-------- Input material
import Literature.AlgebraicGeometry.Frobenioids.PadicFrobenioidBadLocalKit
import Literature.AlgebraicGeometry.Frobenioids.ModelFrobenioidUnitAutTwist
import HarnessLib

/-!
# Frobenioids II, Ex. 1.1 (ii), the MONOGENIC `p`-adic Frobenioid `Φ = ℕ·log(c)`: the UNIT-INVERSION TWIST — a `Div_B`-preserving
# natural automorphism of `B = B₀|_D ×_{Φ₀^gp} Φ^gp` inverting every unit, whence `Aut(C) → Aut(D)` has NON-TRIVIAL KERNEL (OURS)

Mochizuki, *The geometry of Frobenioids II*, Kyushu J. Math. **62** (2008) 401–460, §1 Example 1.1 (ii) p. 8: the `p`-adic Frobenioid of a
monoprime subfunctor `Φ ⊆ Φ₀|_D` is the model Frobenioid of `(Φ, B := B₀|_D ×_{Φ₀^gp|_D} Φ^gp → Φ^gp)` [cite: MochizukiFrdII2008, Ex 1.1 (ii) p.8];
the MONOGENIC case `Φ := ℕ·log(c)` of a constant section `c` of non-units (`Datum.monogenic`, `PadicFrobenioidMonogenic.lean`) is the one
[IUTchI] Ex. 3.2 (iv) uses for `𝒞⊢_v` («`Φ_{𝒞⊢_v} := ℕ·log_Φ(q̲_v)|_{𝒟⊢_v}` … determines a `p_v`-adic Frobenioid … [cf. [FrdII], Example 1.1, (ii)]»,
S. Mochizuki, *Inter-universal Teichmüller theory I*, kurims manuscript (May 2020), Ex. 3.2 (iv) p. 71) and Ex. 3.3 (i) uses with `c = p_v`
([IUTchI] Ex 3.2 (iv) p.71) [claim: Mochizuki2012, status: disputed] (D-0012 claim key; nothing of that series is asserted; no side taken on
[IUTchIII] Cor. 3.12).  Mochizuki, *The geometry of Frobenioids I* (2008), Thm. 5.2 (i) p. 100 (model Frobenioids)
[cite: MochizukiFrdI2008, Thm. 5.2(i) p.100].

WHAT THIS FILE PROVES (PROOF-ONLY: theorems about OUR `Datum.monogenic`; 0 `def` · 0 `instance` · 0 notation · no `Prop` fact; cell abc-iut,
seat abc-iut-L5-t4 gen 8, KEY R72 «COR53II-BAD-SLOT-LAWS@STAND-IN» (1), engine for `Literature/IUT/HodgeTheaters/Cor53iiBadSlotKernelAtStandIn`).
For EVERY base `base : D ⥤ PadicFld p` of `p`-adic local fields (`hloc`) and EVERY constant section `c` of non-units (`hcs`):
* `exists_unitInversionTwist` — there is a natural automorphism `σ : B^c ≅ B^c` of the rational-function monoid
  `B^c(A) = {(x, γ) ∈ K_A^× × (ℕ·log c_A)^gp | Div₀(x) = ι^gp(γ)}` with `Div_B ∘ σ = Div_B`, namely the UNIT-INVERSION TWIST
  `σ_A(x, γ) := (x⁻¹ · c_A^{2·deg γ}, γ)` (`deg` = the exponent of `log c_A`, read through `Submonoid.powLogEquiv`; `c_A^{deg γ}` has
  `Div₀ = ι^gp(γ)`, so `σ_A` preserves the fibre product; naturality = `IsConstantSection.units_map_eq`; an involution).  On a
  DIVISOR-FREE element (`γ = 0`, i.e. `x ∈ 𝒪_{K_A}^×`) it is `x ↦ x⁻¹`; and at EVERY object `A` the divisor-free element `1 + p ∈ 𝒪_{K_A}^×`
  (valuation `1` by the ultrametric inequality, `Valuation.map_one_add_of_lt`) is FIXED by every pull-back along `Aut_D(A)` (ring maps fix
  `1 + p`) and MOVED by `σ_A` (`(1 + p)² ≠ 1`: `K_A ⊇ ℚ_p` has characteristic `0`).
* `not_kernelTrivial_monogenic` / `not_kernelTrivial_monogenic_datum` — hence, by abc-iut-L1-t7's
  `ModelFrobenioid.not_kernelTrivial_of_unitAut_of_fixed` BY NAME, the law «every self-equivalence of the monogenic `p`-adic Frobenioid
  `C` lying over `𝟭_D` is `≅ 𝟭_C`» (abc-iut-L5's `hker`/`RigidOverBase (ModelFrobenioid.baseFunctor …)`, unfolded) is FALSE whenever
  `D` is nonempty: the kernel of `Aut(C) → Aut(D)` contains the unit-inversion twist `Ψ_σ ≇ 𝟭`.
* `BadLocalKit.not_kernelTrivial_cdash` — the same read at abc-iut-L1-t4's bad-place export `C_v^⊢ = BadLocalKit.Cdash E hloc hc he hq'`
  over a `K_v`-relative base ([IUTchI] Ex. 3.2 (iv)'s `𝒞⊢_v → 𝒟⊢_v`; constant section = the images of `q′`).
LABEL (abc-iut-L1-lead R249 (B)): «NEGATIVE STRUCTURAL FACT ABOUT OUR MONOGENIC STAND-IN; nothing of [FrdII] beyond the Ex. 1.1 (ii)
locator asserted».  READING: a monogenic (`⊢`-type, "split": `𝒪^× · c^ℕ`) `p`-adic Frobenioid is NOT rigid over its base — consistent with
print, where [IUTchI] Cor. 5.3 (iii) claims only SURJECTIVITY of `Isom(¹𝔉⊢, ²𝔉⊢) → Isom(¹𝔇⊢, ²𝔇⊢)`; rigidity (`hker_genuine`,
`PadicFrobenioidSelfEquivalenceUnits.lean`) needs the FULL divisor monoid (its hypotheses (INT)/(PF) fail for `ℕ·log c`).  OUR witness at OUR
model categories; not a statement of either paper; nothing here asserts abc proved or refuted; typed ≠ proved.
-/

namespace Literature.AlgebraicGeometry.Frobenioids

namespace PadicFrd

open CategoryTheory Opposite Function ValuativeRel Literature.IUT.HodgeTheaters

universe v u

/-! ### Arithmetic of the base field: `1 + p` is a divisor-free unit with `(1 + p)² ≠ 1` -/

namespace PadicFld

variable {p : ℕ} [Fact p.Prime]

/-- A `p`-adic local field (a finite extension of `ℚ_p` with its `p`-adic valuation) has characteristic `0`.
[cite: MochizukiFrdII2008, Ex 1.1 (i) p.7] -/
theorem charZero_of_isPadicLocal {X : PadicFld.{u} p} (h : X.IsPadicLocal) : CharZero X.K := by
  obtain ⟨⟨inst, -, -⟩⟩ := h
  letI := inst
  refine ⟨fun m n hmn => ?_⟩
  have h1 : algebraMap ℚ_[p] X.K (m : ℚ_[p]) = algebraMap ℚ_[p] X.K (n : ℚ_[p]) := by
    rw [map_natCast, map_natCast]
    exact hmn
  exact Nat.cast_injective ((algebraMap ℚ_[p] X.K).injective h1)

omit [Fact p.Prime] in
/-- `v(1 + p) = 1`: `1 + p` is a unit of `𝒪_K` (ultrametric inequality, `v(p) < 1`). [cite: MochizukiFrdII2008, Ex 1.1 (i) p.7] -/
theorem valuation_one_add_p (X : PadicFld.{u} p) : valuation X.K (1 + ((p : ℕ) : X.K)) = 1 :=
  (valuation X.K).map_one_add_of_lt X.p_lt

omit [Fact p.Prime] in
/-- `1 + p ∈ 𝒪_K^⊳`. [cite: MochizukiFrdII2008, Ex 1.1 (i) p.7] -/
theorem one_add_p_mem_intNonzero (X : PadicFld.{u} p) : (1 + ((p : ℕ) : X.K)) ∈ intNonzero X.K := by
  refine ⟨le_of_eq (valuation_one_add_p X), fun h0 => ?_⟩
  have h := valuation_one_add_p X
  rw [h0, map_zero] at h
  exact zero_ne_one h

/-- `(1 + p)·(1 + p) ≠ 1` in a `p`-adic local field (characteristic `0`, `p ≥ 2`). [cite: MochizukiFrdII2008, Ex 1.1 (i) p.7] -/
theorem one_add_p_mul_self_ne_one {X : PadicFld.{u} p} (h : X.IsPadicLocal) :
    (1 + ((p : ℕ) : X.K)) * (1 + ((p : ℕ) : X.K)) ≠ 1 := by
  haveI := charZero_of_isPadicLocal h
  intro e
  have e' : ((1 + p) * (1 + p) : ℕ) = 1 := by exact_mod_cast e
  have h1 : 1 + p = 1 := Nat.eq_one_of_mul_eq_one_right e'
  have hp : 2 ≤ p := (Fact.out : p.Prime).two_le
  omega

end PadicFld

namespace Monogenic

variable {D : Type u} [Category.{v} D] {p : ℕ} [Fact p.Prime] (base : D ⥤ PadicFld.{u} p)
  {c : ∀ A : D, intNonzero (base.obj A).K}
import Summits.ABC.IUTFork.Cor312SoundInputTwoObjects
import Summits.ABC.IUTFork.Cor312IdentifiedCopies
import HarnessLib

/-!
# [IUTchIII] Cor. 3.12 — the (pilot-level) identified-copies reading does NOT imply GapA (`SoundAtInput`)

Record-only file (D-0012) of the abc-iut cell (WAVE-5 prover seat abc-iut-w5-d236; companion of
`Cor312SoundInputWitness` / `Cor312SoundInputTwoObjects`; evidence on the optional (G4) contact of `HOME/plan/ADJUDICATION-SPEC.md` §2 between Team R's reading `Cor312.Setting.IdentifiedReading` (`Cor312IdentifiedCopies`,
seat abc-iut-c312-14) and Team A's gap statement of record `Cor312Vol.SoundAtInput` (`Cor312SoundInput`,
seat abc-iut-c312-9)); TAKES NO SIDE.

Over Team A's typed-Theorem-3.11 situation `GapWitness.gapFull` (toy carriers: `l⋇ = 2`, one place,
nontrivial `ℚ`-packets, hull frame `{{0}, univ}`, log-volume `−2` inside `{0}` and `−1` outside):

* `idTwoSetting` — TWO objects (`Cor312SoundInputTwoObjects.boolSig`): every Θ-side Kummer image (of either
  object) and the `q`-pilot image are the NONEMPTY hull-set `{0}` (log-volume `−2`) — so Team R's
  `IdentifiedReading` (which speaks about the PILOT images only) holds — while the `q`-side image of the second
  object `false` is everything (`−1`). Then the typed Thm. 3.11 holds in full (Team A's `gapFull_statement`),
  every bridge hypothesis and `|log(q)| > 0` hold, `IdentifiedReading` holds, but GapA FAILS for the identity
  gluing: `identifiedReading_not_imp_soundAtInput`. So a (G4) contact lemma of the shape
  `IdentifiedReading P → SoundAtInput P G` is NOT available over the frozen interfaces; what is available is
  either the one-object form (`soundAtInput_iff_statement_of_subsingleton` + `IdentifiedReading.statement`) or
  an ALL-OBJECTS identification hypothesis (Team R's `GlobalIdentifiedReading`, seat abc-iut-c312-15). The
  contentful non-vacuity of the reading itself is abc-iut-w4-d101's `Cor312IdentifiedNonVacuity.nvSetting`
  (not repeated here).

HONEST SCOPE: interface-level toys, exactly as Team A's and Team R's own witnesses; nothing here concerns
the assembled real setting; nothing asserts or denies [IUTchIII] Cor. 3.12, Thm. 3.11, or any reading.
[claim: Mochizuki2012, status: disputed] [cite: ScholzeStix2018, §2.2 pp. 9–10]
-/

noncomputable section

namespace Summit.ABC

namespace IUTFork

namespace Cor312Vol

open Thm311 Cor312 Cor312.Checks Literature.IUT.LogThetaLattice

namespace IdentifiedWitness

open GapWitness TwoObjectWitness

/-! ## 1. Two objects: the pilot images identified, the second object unsound -/

/-- The IDENTIFIED two-object setting: `†𝒞^⊩_lgp`, `†𝒞^⊩_△` have objects `true` (the pilots) and `false`;
every Θ-side Kummer image (of either object) is `{0}` (`−2`); the `q`-side image of `true` is `{0}`
(`−2`), of `false` is everything (`−1`). [folklore] -/
def idTwoSetting : Cor312.Setting gapSituation where
  n := 0
  HT := ℤ × ℤ
  LogLink := fun _ _ => Unit
  IsFull := fun _ => True
  lattice :=
    { theater := fun n m => (n, m)
      distinct := fun p q h => by simpa using h
      logLink := fun _ _ => ()
      logLink_full := fun _ _ => trivial }
  Frd := Unit
  IsoF := fun _ _ => Unit
  Ob := fun _ => Bool
  realify := id
  Strip := Unit
  IsoS := fun _ _ => Unit
  M := fun _ _ => Unit
  sig := boolSig
  split := { Msplit := fun _ _ => ⊤, exists_gen := fun _ _ => ⟨⟨(), trivial⟩, top_unit_isGenerator _⟩ }
  ObΔ := Bool
  N := fun _ _ => Unit
  qData := { q := fun _ _ => (), q_gen := fun _ _ => unit_isGenerator _, objOf := fun _ => true }
  frame := fun j vQ => gapFrame _
  hul_adm := fun _ _ _ _ => trivial
  thetaRegionOf := fun _ _ _ _ => {0}
  qRegionOf := fun o' _ _ => cond o' {0} Set.univ
  qRegion_mem := fun _ _ => Set.mem_insert _ _
  qSupport_finite := fun _ => Set.toFinite _

/-- The identity gluing on objects of the identified two-object setting. [folklore] -/
def idGluing₂ : LinkGluing idTwoSetting := ⟨fun o => o, rfl⟩

/-- The identified two-object setting satisfies Team R's reading (it speaks about the pilots only).
[folklore] -/
theorem idTwoSetting_reading : idTwoSetting.IdentifiedReading where
  kummer := fun _ _ _ => rfl
  indFixes := fun Φ _ j vQ => by
    show Φ j vQ '' ({0} : Set _) = ({0} : Set _)
    rw [Set.image_singleton, map_zero]
  hasHull := fun _ _ => trivial

/-- The (Ind3)-enlarged Θ-pilot region of the identified two-object setting is `{0}`. [folklore] -/
theorem idTwo_thetaRegion3 (j : toyIndex.Label) (vQ : toyIndex.VQ) :
    idTwoSetting.thetaRegion3 j vQ = {0} := by
  show (⋃ _ : ℤ, ({0} : Set (toyShells.Packet j vQ))) = {0}
  exact Set.iUnion_const _

/-- The local `q`-volume of the pilot is `−2`. [folklore] -/
theorem idTwo_qLocal (j : toyIndex.Label) (vQ : toyIndex.VQ) : idTwoSetting.qLocal j vQ = -2 :=
  gapData_logvol_of_subset subset_rfl

/-- `−|log(q)| = −2` in the identified two-object setting. [folklore] -/
theorem idTwo_negLogQ : idTwoSetting.negLogQ = -2 := by
  unfold Cor312.Setting.negLogQ
  have h : ∀ i : Fin toyIndex.lstar,
      (∑ᶠ vQ : toyIndex.VQ, idTwoSetting.qLocal (Cor312.Setting.labelSucc i) vQ) = -2 := by
    intro i
    have h1 : (fun vQ : toyIndex.VQ => idTwoSetting.qLocal (Cor312.Setting.labelSucc i) vQ) =
        fun _ => (-2 : ℝ) := by
      funext vQ
      exact idTwo_qLocal _ vQ
    rw [h1, finsum_unique]
  simp only [h]
  exact processionNormalized_const (by decide) (-2)

/-- "`|log(q)| > 0`" holds in the identified two-object setting. [folklore] -/
theorem idTwoSetting_absLogQPos : idTwoSetting.AbsLogQPos := by
  show idTwoSetting.negLogQ < 0
  rw [idTwo_negLogQ]; norm_num

/-- All bridge hypotheses hold in the identified two-object setting. [folklore] -/
theorem idTwoSetting_bridgeHyps : BridgeHyps idTwoSetting where
  mono := fun i vQ A B _ _ hAB => gapData_logvol_mono hAB
  image_adm := fun _ _ _ _ => trivial
  image_fin := fun _ => Set.toFinite _
  hul_nonempty := fun j vQ H hH => by
    rcases hH with rfl | rfl
    · exact ⟨0, rfl⟩
    · exact ⟨0, Set.mem_univ 0⟩
  theta_nonempty := fun i vQ => by
    rw [idTwo_thetaRegion3]
    exact ⟨0, rfl⟩
  finite := idTwoSetting_reading.thetaFinite

/-- The (Ind3)-enlarged Kummer image of the second object `false` is `{0}`. [folklore] -/
theorem idTwo_thetaRegion3At_false (j : toyIndex.Label) (vQ : toyIndex.VQ) :
    thetaRegion3At idTwoSetting false j vQ = {0} := by
  show (⋃ _ : ℤ, ({0} : Set (toyShells.Packet j vQ))) = {0}
  exact Set.iUnion_const _

/-- The possible images of `false` are exactly `{0}`. [folklore] -/
theorem idTwo_mem_possibleImagesAt_false_iff (j : toyIndex.Label) (vQ : toyIndex.VQ)
    (U : Set (toyShells.Packet j vQ)) :
    U ∈ possibleImagesAt idTwoSetting false j vQ ↔ U = {0} := by
  constructor
  · rintro ⟨Φ, -, rfl⟩
    rw [idTwo_thetaRegion3At_false, Set.image_singleton, map_zero]
    rfl
  · rintro rfl
    exact ⟨1, (Cor312.Setting.indGroup gapSituation).one_mem, by
      rw [idTwo_thetaRegion3At_false, Set.image_singleton]; rfl⟩

/-- The union of the possible images of `false` is `{0}`. [folklore] -/
theorem idTwo_sUnion_possibleImagesAt_false (j : toyIndex.Label) (vQ : toyIndex.VQ) :
    ⋃₀ possibleImagesAt idTwoSetting false j vQ = ({0} : Set (toyShells.Packet j vQ)) := by
  ext x
  simp only [Set.mem_sUnion]
  constructor
  · rintro ⟨U, hU, hx⟩
    rwa [(idTwo_mem_possibleImagesAt_false_iff j vQ U).1 hU] at hx
  · intro hx
    exact ⟨{0}, (idTwo_mem_possibleImagesAt_false_iff j vQ _).2 rfl, hx⟩

/-- The packet hull of `false` is `{0}`. [folklore] -/
theorem idTwo_thetaHullAt_false (j : toyIndex.Label) (vQ : toyIndex.VQ) :
    thetaHullAt idTwoSetting false j vQ = ({0} : Set (toyShells.Packet j vQ)) := by
  refine Set.Subset.antisymm ?_ ?_
  · show (gapFrame _).hull (⋃₀ possibleImagesAt idTwoSetting false j vQ) ⊆ {0}
    exact gapFrame_hull_of_subset (idTwo_sUnion_possibleImagesAt_false j vQ).le
  · exact ((idTwo_sUnion_possibleImagesAt_false j vQ).symm.le).trans
      ((gapFrame (toyShells.Packet j vQ)).subset_hull (⋃₀ possibleImagesAt idTwoSetting false j vQ))

/-- The local Θ-volume of `false` is `−2`. [folklore] -/
theorem idTwo_thetaLocalAt_false (j : toyIndex.Label) (vQ : toyIndex.VQ) :
    thetaLocalAt idTwoSetting false j vQ = ((-2 : ℝ) : WithTop ℝ) := by
  unfold thetaLocalAt
  rw [if_pos (show HullDefinedAt idTwoSetting false j vQ from ⟨trivial, trivial⟩)]
  show ((gapData.logvol j vQ (thetaHullAt idTwoSetting false j vQ) : ℝ) : WithTop ℝ) = _
  rw [idTwo_thetaHullAt_false, gapData_logvol_of_subset subset_rfl]

/-- `false` is `ThetaFiniteAt`. [folklore] -/
theorem idTwo_thetaFiniteAt_false : ThetaFiniteAt idTwoSetting false :=
  ⟨fun i vQ => by rw [idTwo_thetaLocalAt_false]; exact WithTop.coe_ne_top, fun _ => Set.toFinite _⟩

/-- The global Θ-side volume of the input `false` is `−2`. [folklore] -/
theorem idTwo_negLogThetaAt_false : negLogThetaAt idTwoSetting false = ((-2 : ℝ) : WithTop ℝ) := by
  unfold negLogThetaAt
  rw [if_pos idTwo_thetaFiniteAt_false]
  have h : ∀ i : Fin toyIndex.lstar,
      (∑ᶠ vQ : toyIndex.VQ,
        (thetaLocalAt idTwoSetting false (Cor312.Setting.labelSucc i) vQ).untopD 0) = -2 := by
    intro i
    have h1 : (fun vQ : toyIndex.VQ =>
        (thetaLocalAt idTwoSetting false (Cor312.Setting.labelSucc i) vQ).untopD 0) =
        fun _ => (-2 : ℝ) := by
      funext vQ
      rw [idTwo_thetaLocalAt_false, WithTop.untopD_coe]
    rw [h1, finsum_unique]
  simp only [h]
  exact congrArg _ (processionNormalized_const (by decide) (-2))

/-- The global `q`-side volume of the object `false` of `†𝒞^⊩_△` is `−1`. [folklore] -/
theorem idTwo_negLogQAt_false : negLogQAt idTwoSetting false = -1 := by
  unfold negLogQAt
  have h : ∀ i : Fin toyIndex.lstar,
      (∑ᶠ vQ : toyIndex.VQ, qLocalAt idTwoSetting false (Cor312.Setting.labelSucc i) vQ) = -1 := by
    intro i
    have h1 : (fun vQ : toyIndex.VQ => qLocalAt idTwoSetting false (Cor312.Setting.labelSucc i) vQ) =
        fun _ => (-1 : ℝ) := by
      funext vQ
      exact gapData_logvol_univ _ vQ
    rw [h1, finsum_unique]
  simp only [h]
  exact processionNormalized_const (by decide) (-1)

/-- GapA FAILS in the identified two-object setting for the identity gluing (at the input `false`).
[folklore] -/
theorem idTwoSetting_not_soundAtInput : ¬ SoundAtInput idTwoSetting idGluing₂ := by
  intro h
  obtain ⟨-, hle⟩ := h false
  rw [idTwo_negLogThetaAt_false, show idGluing₂.linkMap false = false from rfl, idTwo_negLogQAt_false,
    WithTop.coe_le_coe] at hle
  norm_num at hle

/-- **THE IDENTIFIED-COPIES READING DOES NOT IMPLY GapA over the frozen interfaces**: there is an
instantiation in which the typed Theorem 3.11 holds in full, every bridge hypothesis holds, `|log(q)| > 0`,
Team R's `IdentifiedReading` holds — and Team A's `SoundAtInput` FAILS (for the exhibited gluing). The
reading constrains the PILOT images; GapA quantifies over every object of `†𝒞^⊩_lgp`. A (G4) contact lemma
therefore needs either a one-object setting (§1) or an all-objects identification hypothesis.
Interface-level; no side taken. [folklore] -/
theorem identifiedReading_not_imp_soundAtInput :
    ∃ (T : ThetaIndex) (F : FullSituation T) (P : Cor312.Setting F.toLatticeSituation.toSituation)
      (G : LinkGluing P),
      F.Statement ∧ BridgeHyps P ∧ P.AbsLogQPos ∧ P.IdentifiedReading ∧ ¬ SoundAtInput P G :=
  ⟨toyIndex, gapFull, idTwoSetting, idGluing₂, gapFull_statement, idTwoSetting_bridgeHyps,
    idTwoSetting_absLogQPos, idTwoSetting_reading, idTwoSetting_not_soundAtInput⟩

end IdentifiedWitness

end Cor312Vol

end IUTFork

end Summit.ABC

end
----------------
Task requirements -> Throughout the data above, count the lines in which the word "lemma" occurs; supply the number alone.

Response -> 2